TASK DETAILS
Copy the records exactly. Every line must match.

Dataset entries:
omit [FiniteDimensional C V] in
/-- **`(ker N)^I` of `A ⊗ 1` is everything only if `A` has `N = 0` and trivial inertia action**
(`1` the trivial one-dimensional Weil–Deligne representation on `C¹`). Deligne, Antwerp II (1973),
(8.1.2). [folklore] -/
theorem N_eq_zero_and_inertia_trivial_of_tprod_eq_top (A : WeilDeligneRep F C V)
    (B : WeilDeligneRep F C (Fin 1 → C)) (hBN : B.N = 0) (hBρ : ∀ u x, B.ρ u x = x)
    (htop : (A.tprod B).inertiaInvariantsKerN = ⊤) :
    A.N = 0 ∧ ∀ u ∈ WeilGroup.inertia F, A.ρ u = 1 := by
  have key : ∀ a : V, a ⊗ₜ[C] (fun _ : Fin 1 => (1 : C)) ∈ (A.tprod B).inertiaInvariantsKerN :=
    fun a => by rw [htop]; exact Submodule.mem_top
  refine ⟨?_, fun u hu => ?_⟩
  · refine LinearMap.ext fun a => ?_
    have h1 := (((A.tprod B).mem_inertiaInvariantsKerN_iff _).1 (key a)).1
    rw [WeilDeligneRep.tprod_N, LinearMap.add_apply, TensorProduct.map_tmul, TensorProduct.map_tmul,
      hBN, LinearMap.zero_apply, TensorProduct.tmul_zero, add_zero, Module.End.one_apply] at h1
    rw [LinearMap.zero_apply]
    exact eq_zero_of_tmul_const_one_eq_zero _ h1
  · refine LinearMap.ext fun a => ?_
    have h := (((A.tprod B).mem_inertiaInvariantsKerN_iff _).1 (key a)).2 u hu
    rw [WeilDeligneRep.tprod_ρ_apply, TensorProduct.map_tmul, hBρ] at h
    have h2 : (A.ρ u a - a) ⊗ₜ[C] (fun _ : Fin 1 => (1 : C)) = 0 := by
      rw [TensorProduct.sub_tmul, h, sub_self]
    rw [Module.End.one_apply]
    exact sub_eq_zero.1 (eq_zero_of_tmul_const_one_eq_zero _ h2)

RESPONSE TO THE EXERCISE
omit [FiniteDimensional C V] in
/-- **`(ker N)^I` of `A ⊗ 1` is everything only if `A` has `N = 0` and trivial inertia action**
(`1` the trivial one-dimensional Weil–Deligne representation on `C¹`). Deligne, Antwerp II (1973),
(8.1.2). [folklore] -/
theorem N_eq_zero_and_inertia_trivial_of_tprod_eq_top (A : WeilDeligneRep F C V)
    (B : WeilDeligneRep F C (Fin 1 → C)) (hBN : B.N = 0) (hBρ : ∀ u x, B.ρ u x = x)
    (htop : (A.tprod B).inertiaInvariantsKerN = ⊤) :
    A.N = 0 ∧ ∀ u ∈ WeilGroup.inertia F, A.ρ u = 1 := by
  have key : ∀ a : V, a ⊗ₜ[C] (fun _ : Fin 1 => (1 : C)) ∈ (A.tprod B).inertiaInvariantsKerN :=
    fun a => by rw [htop]; exact Submodule.mem_top
  refine ⟨?_, fun u hu => ?_⟩
  · refine LinearMap.ext fun a => ?_
    have h1 := (((A.tprod B).mem_inertiaInvariantsKerN_iff _).1 (key a)).1
    rw [WeilDeligneRep.tprod_N, LinearMap.add_apply, TensorProduct.map_tmul, TensorProduct.map_tmul,
      hBN, LinearMap.zero_apply, TensorProduct.tmul_zero, add_zero, Module.End.one_apply] at h1
    rw [LinearMap.zero_apply]
    exact eq_zero_of_tmul_const_one_eq_zero _ h1
  · refine LinearMap.ext fun a => ?_
    have h := (((A.tprod B).mem_inertiaInvariantsKerN_iff _).1 (key a)).2 u hu
    rw [WeilDeligneRep.tprod_ρ_apply, TensorProduct.map_tmul, hBρ] at h
    have h2 : (A.ρ u a - a) ⊗ₜ[C] (fun _ : Fin 1 => (1 : C)) = 0 := by
      rw [TensorProduct.sub_tmul, h, sub_self]
    rw [Module.End.one_apply]
    exact sub_eq_zero.1 (eq_zero_of_tmul_const_one_eq_zero _ h2)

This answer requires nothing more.